§ **Exercise brief**: Below are lines of data; restate word for word those running from the line containing "import Mathlib" to the line containing "(E R G s : ℝ)", inclusive, and no others.

[Data records]
####

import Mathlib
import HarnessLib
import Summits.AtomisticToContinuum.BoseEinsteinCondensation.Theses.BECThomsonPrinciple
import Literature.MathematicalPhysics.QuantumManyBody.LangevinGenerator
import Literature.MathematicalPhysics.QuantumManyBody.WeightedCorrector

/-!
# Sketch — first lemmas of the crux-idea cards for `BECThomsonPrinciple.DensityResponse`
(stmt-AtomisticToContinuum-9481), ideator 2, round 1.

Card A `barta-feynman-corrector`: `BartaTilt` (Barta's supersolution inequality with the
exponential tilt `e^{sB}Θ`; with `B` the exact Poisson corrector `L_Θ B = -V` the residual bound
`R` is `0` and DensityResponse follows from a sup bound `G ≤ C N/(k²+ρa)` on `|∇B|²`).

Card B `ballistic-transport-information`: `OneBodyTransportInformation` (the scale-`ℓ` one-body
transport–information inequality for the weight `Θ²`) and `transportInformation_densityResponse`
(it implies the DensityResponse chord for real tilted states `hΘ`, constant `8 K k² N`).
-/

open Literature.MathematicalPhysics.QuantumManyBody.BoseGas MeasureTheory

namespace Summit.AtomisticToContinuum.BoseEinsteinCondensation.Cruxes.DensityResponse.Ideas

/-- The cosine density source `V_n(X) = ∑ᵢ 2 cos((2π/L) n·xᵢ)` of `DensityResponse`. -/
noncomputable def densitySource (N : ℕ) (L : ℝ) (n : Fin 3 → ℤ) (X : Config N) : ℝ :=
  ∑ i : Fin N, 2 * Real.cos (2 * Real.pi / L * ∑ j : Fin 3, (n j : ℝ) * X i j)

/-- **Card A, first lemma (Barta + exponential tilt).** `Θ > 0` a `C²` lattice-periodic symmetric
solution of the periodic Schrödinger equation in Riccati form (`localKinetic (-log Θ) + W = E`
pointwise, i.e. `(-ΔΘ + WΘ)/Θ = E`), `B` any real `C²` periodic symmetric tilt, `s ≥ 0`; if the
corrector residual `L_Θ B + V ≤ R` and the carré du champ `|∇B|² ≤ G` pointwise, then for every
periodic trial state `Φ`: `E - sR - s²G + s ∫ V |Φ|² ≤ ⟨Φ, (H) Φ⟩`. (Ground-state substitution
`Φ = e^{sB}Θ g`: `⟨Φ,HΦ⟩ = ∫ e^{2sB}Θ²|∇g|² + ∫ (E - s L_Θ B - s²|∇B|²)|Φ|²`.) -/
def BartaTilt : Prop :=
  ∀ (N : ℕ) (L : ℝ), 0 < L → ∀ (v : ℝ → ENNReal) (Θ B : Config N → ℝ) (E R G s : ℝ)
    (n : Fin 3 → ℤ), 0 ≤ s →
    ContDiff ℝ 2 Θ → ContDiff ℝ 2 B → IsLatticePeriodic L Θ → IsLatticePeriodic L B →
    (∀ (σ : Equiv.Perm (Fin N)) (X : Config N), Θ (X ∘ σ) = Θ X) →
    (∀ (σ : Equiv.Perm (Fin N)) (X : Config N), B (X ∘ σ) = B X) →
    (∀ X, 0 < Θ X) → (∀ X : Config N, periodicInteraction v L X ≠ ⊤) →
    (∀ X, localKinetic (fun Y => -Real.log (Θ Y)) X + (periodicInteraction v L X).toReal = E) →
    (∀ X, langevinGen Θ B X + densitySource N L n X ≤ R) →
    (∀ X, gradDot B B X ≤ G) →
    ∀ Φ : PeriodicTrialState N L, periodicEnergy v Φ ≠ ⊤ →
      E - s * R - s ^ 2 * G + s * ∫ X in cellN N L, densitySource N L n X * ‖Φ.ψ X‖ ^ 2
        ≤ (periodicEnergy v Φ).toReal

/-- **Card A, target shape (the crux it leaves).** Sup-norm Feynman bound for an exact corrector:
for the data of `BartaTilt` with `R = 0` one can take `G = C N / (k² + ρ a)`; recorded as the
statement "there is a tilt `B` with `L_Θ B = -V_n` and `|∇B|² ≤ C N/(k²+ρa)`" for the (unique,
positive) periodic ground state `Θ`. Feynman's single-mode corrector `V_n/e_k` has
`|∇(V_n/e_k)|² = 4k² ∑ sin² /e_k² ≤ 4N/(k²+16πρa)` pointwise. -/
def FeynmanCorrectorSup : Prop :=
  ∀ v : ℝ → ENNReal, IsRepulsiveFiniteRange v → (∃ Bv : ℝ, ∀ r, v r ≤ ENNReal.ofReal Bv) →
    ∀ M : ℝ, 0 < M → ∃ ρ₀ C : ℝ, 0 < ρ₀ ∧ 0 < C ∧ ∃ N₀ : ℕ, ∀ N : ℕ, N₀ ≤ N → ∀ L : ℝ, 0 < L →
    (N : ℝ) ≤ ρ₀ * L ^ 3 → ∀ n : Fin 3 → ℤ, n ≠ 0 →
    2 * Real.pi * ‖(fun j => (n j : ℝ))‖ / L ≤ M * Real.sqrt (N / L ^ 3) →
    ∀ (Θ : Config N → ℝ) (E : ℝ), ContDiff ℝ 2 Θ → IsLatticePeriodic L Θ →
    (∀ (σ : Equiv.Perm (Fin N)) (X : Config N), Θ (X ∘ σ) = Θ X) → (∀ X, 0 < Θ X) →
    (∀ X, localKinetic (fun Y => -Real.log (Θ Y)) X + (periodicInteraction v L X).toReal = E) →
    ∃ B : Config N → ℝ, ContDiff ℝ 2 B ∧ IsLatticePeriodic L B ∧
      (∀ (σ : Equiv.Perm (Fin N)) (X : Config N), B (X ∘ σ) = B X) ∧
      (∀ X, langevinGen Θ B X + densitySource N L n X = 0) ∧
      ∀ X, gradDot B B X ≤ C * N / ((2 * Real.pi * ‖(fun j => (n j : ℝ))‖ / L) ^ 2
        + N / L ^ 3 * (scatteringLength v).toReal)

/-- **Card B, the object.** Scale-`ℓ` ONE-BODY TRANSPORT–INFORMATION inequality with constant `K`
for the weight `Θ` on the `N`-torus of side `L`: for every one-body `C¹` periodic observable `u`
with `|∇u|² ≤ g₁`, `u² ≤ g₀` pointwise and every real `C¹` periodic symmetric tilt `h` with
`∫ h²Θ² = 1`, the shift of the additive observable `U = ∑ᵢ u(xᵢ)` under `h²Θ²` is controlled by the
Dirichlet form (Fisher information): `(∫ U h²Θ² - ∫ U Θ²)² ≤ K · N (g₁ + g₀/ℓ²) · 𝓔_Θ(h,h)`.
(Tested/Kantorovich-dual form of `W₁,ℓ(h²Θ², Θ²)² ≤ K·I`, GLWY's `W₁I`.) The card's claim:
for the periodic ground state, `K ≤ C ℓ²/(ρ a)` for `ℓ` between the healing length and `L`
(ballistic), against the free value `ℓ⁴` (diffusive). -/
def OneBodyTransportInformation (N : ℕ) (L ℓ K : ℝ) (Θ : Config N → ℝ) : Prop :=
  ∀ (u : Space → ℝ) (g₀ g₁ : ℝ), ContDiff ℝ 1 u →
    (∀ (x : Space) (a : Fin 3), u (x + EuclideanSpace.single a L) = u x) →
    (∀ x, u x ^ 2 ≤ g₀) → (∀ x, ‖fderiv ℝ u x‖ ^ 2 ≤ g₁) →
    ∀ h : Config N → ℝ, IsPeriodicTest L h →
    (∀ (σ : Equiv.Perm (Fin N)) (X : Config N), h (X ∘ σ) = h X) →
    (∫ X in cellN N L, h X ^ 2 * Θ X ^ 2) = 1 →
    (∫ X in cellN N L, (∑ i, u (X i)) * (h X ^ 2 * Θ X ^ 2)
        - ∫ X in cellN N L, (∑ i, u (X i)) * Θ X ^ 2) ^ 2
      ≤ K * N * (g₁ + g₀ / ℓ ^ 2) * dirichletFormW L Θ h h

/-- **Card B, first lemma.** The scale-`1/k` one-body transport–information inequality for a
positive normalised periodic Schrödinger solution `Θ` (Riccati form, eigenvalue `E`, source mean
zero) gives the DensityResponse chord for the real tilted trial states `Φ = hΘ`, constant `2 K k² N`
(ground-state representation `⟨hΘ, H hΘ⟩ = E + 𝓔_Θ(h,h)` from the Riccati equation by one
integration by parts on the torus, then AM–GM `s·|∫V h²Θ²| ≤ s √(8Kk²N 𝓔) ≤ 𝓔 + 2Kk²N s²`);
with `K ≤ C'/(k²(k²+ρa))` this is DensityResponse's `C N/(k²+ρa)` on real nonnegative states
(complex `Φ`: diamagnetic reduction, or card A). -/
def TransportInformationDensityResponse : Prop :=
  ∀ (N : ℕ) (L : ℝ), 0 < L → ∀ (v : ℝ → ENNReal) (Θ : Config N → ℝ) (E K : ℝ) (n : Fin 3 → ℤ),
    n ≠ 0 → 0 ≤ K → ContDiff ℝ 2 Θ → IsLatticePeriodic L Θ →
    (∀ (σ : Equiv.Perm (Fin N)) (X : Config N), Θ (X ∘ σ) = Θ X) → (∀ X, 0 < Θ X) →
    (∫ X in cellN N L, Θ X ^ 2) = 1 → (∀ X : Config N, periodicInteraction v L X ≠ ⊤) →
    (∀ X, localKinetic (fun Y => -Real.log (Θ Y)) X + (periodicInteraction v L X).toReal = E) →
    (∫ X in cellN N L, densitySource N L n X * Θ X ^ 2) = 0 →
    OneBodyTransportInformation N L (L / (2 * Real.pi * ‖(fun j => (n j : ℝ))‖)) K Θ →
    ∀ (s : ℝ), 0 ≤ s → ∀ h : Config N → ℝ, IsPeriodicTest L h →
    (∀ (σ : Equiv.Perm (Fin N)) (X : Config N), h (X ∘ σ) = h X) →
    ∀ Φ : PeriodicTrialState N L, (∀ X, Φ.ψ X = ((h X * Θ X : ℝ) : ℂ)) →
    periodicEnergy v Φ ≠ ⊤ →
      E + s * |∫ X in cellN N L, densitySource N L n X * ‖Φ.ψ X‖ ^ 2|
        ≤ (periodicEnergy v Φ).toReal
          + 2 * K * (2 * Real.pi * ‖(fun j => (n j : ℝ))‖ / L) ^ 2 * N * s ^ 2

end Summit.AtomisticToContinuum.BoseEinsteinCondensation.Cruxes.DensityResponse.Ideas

####

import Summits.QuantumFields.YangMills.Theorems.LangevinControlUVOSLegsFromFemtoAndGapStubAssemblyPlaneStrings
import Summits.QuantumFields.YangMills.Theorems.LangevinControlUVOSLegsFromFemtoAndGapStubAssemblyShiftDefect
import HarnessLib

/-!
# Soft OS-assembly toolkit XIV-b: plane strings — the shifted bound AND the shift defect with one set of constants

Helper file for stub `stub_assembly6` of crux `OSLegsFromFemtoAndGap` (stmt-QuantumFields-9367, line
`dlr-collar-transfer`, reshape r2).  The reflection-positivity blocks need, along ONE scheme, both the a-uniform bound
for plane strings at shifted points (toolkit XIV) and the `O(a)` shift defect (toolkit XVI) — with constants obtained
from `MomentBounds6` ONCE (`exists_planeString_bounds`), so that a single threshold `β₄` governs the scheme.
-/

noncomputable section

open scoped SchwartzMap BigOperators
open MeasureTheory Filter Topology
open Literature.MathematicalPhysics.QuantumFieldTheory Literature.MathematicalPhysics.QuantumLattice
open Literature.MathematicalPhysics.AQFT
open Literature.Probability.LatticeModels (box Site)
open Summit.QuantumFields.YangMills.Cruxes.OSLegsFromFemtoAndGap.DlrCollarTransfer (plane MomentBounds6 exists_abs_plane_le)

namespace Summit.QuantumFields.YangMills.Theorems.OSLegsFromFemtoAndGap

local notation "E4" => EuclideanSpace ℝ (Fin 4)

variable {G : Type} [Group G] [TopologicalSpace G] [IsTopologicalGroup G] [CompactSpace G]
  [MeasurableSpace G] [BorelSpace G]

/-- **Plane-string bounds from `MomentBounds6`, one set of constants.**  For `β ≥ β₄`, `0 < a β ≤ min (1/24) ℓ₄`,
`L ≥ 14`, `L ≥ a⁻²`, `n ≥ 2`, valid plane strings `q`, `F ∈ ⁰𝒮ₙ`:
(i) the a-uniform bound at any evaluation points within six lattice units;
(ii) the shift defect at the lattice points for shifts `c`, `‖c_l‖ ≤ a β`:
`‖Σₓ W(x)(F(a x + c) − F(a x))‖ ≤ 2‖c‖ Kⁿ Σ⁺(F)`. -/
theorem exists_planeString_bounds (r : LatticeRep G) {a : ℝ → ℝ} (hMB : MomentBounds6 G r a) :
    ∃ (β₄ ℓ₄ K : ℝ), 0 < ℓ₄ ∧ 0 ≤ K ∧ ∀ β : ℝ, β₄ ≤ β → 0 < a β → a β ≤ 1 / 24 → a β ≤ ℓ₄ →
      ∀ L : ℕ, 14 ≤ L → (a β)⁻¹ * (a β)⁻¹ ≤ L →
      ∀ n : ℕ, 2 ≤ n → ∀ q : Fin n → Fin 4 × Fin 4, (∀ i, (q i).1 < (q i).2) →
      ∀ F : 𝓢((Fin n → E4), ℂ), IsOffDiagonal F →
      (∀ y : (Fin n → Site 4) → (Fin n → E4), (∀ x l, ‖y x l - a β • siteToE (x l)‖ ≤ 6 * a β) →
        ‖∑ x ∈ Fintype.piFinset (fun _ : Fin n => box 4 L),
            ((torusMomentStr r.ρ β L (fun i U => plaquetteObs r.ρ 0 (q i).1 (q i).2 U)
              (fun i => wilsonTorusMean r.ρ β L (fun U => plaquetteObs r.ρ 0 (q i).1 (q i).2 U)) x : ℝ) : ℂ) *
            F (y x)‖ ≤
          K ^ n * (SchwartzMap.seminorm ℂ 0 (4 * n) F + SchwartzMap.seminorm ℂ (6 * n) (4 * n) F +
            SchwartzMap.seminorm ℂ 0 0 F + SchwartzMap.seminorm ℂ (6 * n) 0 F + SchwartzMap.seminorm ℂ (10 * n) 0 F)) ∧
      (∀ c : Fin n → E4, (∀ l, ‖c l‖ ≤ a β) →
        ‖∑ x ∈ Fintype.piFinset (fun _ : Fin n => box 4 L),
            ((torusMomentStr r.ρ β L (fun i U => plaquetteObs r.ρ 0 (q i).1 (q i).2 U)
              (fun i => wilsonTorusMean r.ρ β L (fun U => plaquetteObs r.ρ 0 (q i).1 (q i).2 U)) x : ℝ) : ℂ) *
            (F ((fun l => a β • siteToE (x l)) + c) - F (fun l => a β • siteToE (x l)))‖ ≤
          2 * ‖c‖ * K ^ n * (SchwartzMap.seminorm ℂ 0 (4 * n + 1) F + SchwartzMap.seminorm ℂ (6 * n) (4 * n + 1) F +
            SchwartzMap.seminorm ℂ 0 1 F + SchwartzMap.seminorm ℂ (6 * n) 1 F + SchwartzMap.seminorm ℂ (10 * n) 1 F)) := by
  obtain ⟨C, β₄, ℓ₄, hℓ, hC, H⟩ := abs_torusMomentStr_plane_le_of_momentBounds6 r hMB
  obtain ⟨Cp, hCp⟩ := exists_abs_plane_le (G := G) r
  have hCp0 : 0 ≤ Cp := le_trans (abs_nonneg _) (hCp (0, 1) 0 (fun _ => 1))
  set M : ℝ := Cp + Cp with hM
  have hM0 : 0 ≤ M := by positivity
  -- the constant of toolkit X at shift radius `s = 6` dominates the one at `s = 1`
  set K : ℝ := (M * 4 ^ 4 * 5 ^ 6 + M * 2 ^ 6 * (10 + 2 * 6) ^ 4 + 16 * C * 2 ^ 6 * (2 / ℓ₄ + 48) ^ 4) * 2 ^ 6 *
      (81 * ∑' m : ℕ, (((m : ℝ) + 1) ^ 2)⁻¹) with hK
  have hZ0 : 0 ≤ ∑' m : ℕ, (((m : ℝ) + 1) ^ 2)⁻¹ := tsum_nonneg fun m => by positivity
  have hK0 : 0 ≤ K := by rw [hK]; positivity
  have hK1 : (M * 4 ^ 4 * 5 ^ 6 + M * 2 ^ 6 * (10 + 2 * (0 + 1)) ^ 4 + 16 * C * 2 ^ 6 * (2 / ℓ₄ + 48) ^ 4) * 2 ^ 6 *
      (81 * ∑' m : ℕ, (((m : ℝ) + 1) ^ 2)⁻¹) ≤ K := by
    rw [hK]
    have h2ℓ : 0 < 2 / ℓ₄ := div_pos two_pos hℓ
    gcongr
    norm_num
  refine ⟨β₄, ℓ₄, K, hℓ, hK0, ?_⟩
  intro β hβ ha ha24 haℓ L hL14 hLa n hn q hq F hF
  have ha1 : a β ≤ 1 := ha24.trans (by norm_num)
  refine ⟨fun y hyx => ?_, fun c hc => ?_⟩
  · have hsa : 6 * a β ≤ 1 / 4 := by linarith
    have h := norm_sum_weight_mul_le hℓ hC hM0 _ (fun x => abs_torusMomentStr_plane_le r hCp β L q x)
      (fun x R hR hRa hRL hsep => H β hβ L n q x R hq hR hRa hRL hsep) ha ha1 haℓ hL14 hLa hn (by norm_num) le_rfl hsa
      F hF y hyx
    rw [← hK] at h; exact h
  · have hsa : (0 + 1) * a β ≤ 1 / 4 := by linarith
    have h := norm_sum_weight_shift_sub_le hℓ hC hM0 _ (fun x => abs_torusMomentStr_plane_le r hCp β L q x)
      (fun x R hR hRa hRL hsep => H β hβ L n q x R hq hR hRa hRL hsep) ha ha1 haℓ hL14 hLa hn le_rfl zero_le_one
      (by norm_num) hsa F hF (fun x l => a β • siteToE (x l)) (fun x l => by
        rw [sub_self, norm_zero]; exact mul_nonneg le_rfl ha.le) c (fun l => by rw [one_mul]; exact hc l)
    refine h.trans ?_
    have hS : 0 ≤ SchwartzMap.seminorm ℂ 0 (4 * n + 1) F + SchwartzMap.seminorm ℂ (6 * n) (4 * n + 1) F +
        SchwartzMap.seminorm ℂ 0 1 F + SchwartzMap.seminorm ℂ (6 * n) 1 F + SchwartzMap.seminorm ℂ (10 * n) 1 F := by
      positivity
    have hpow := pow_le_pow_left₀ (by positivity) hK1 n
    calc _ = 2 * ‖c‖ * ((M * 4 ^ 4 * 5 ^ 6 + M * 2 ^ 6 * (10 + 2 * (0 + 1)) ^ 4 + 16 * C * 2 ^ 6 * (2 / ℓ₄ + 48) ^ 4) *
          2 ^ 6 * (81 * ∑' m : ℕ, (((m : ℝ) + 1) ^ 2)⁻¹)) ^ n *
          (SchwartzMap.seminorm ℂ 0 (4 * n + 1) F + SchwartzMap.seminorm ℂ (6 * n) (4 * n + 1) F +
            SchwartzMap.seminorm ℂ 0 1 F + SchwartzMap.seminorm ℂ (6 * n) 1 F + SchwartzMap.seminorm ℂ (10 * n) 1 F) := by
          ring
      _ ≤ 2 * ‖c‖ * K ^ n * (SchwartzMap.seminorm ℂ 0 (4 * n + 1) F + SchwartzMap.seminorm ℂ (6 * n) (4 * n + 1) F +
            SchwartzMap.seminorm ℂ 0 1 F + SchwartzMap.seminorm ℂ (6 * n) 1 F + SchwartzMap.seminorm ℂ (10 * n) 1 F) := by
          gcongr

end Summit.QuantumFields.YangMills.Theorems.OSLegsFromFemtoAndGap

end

####

§ **Expected answer**:
import Mathlib
import HarnessLib
import Summits.AtomisticToContinuum.BoseEinsteinCondensation.Theses.BECThomsonPrinciple
import Literature.MathematicalPhysics.QuantumManyBody.LangevinGenerator
import Literature.MathematicalPhysics.QuantumManyBody.WeightedCorrector

/-!
# Sketch — first lemmas of the crux-idea cards for `BECThomsonPrinciple.DensityResponse`
(stmt-AtomisticToContinuum-9481), ideator 2, round 1.

Card A `barta-feynman-corrector`: `BartaTilt` (Barta's supersolution inequality with the
exponential tilt `e^{sB}Θ`; with `B` the exact Poisson corrector `L_Θ B = -V` the residual bound
`R` is `0` and DensityResponse follows from a sup bound `G ≤ C N/(k²+ρa)` on `|∇B|²`).

Card B `ballistic-transport-information`: `OneBodyTransportInformation` (the scale-`ℓ` one-body
transport–information inequality for the weight `Θ²`) and `transportInformation_densityResponse`
(it implies the DensityResponse chord for real tilted states `hΘ`, constant `8 K k² N`).
-/

open Literature.MathematicalPhysics.QuantumManyBody.BoseGas MeasureTheory

namespace Summit.AtomisticToContinuum.BoseEinsteinCondensation.Cruxes.DensityResponse.Ideas

/-- The cosine density source `V_n(X) = ∑ᵢ 2 cos((2π/L) n·xᵢ)` of `DensityResponse`. -/
noncomputable def densitySource (N : ℕ) (L : ℝ) (n : Fin 3 → ℤ) (X : Config N) : ℝ :=
  ∑ i : Fin N, 2 * Real.cos (2 * Real.pi / L * ∑ j : Fin 3, (n j : ℝ) * X i j)

/-- **Card A, first lemma (Barta + exponential tilt).** `Θ > 0` a `C²` lattice-periodic symmetric
solution of the periodic Schrödinger equation in Riccati form (`localKinetic (-log Θ) + W = E`
pointwise, i.e. `(-ΔΘ + WΘ)/Θ = E`), `B` any real `C²` periodic symmetric tilt, `s ≥ 0`; if the
corrector residual `L_Θ B + V ≤ R` and the carré du champ `|∇B|² ≤ G` pointwise, then for every
periodic trial state `Φ`: `E - sR - s²G + s ∫ V |Φ|² ≤ ⟨Φ, (H) Φ⟩`. (Ground-state substitution
`Φ = e^{sB}Θ g`: `⟨Φ,HΦ⟩ = ∫ e^{2sB}Θ²|∇g|² + ∫ (E - s L_Θ B - s²|∇B|²)|Φ|²`.) -/
def BartaTilt : Prop :=
  ∀ (N : ℕ) (L : ℝ), 0 < L → ∀ (v : ℝ → ENNReal) (Θ B : Config N → ℝ) (E R G s : ℝ)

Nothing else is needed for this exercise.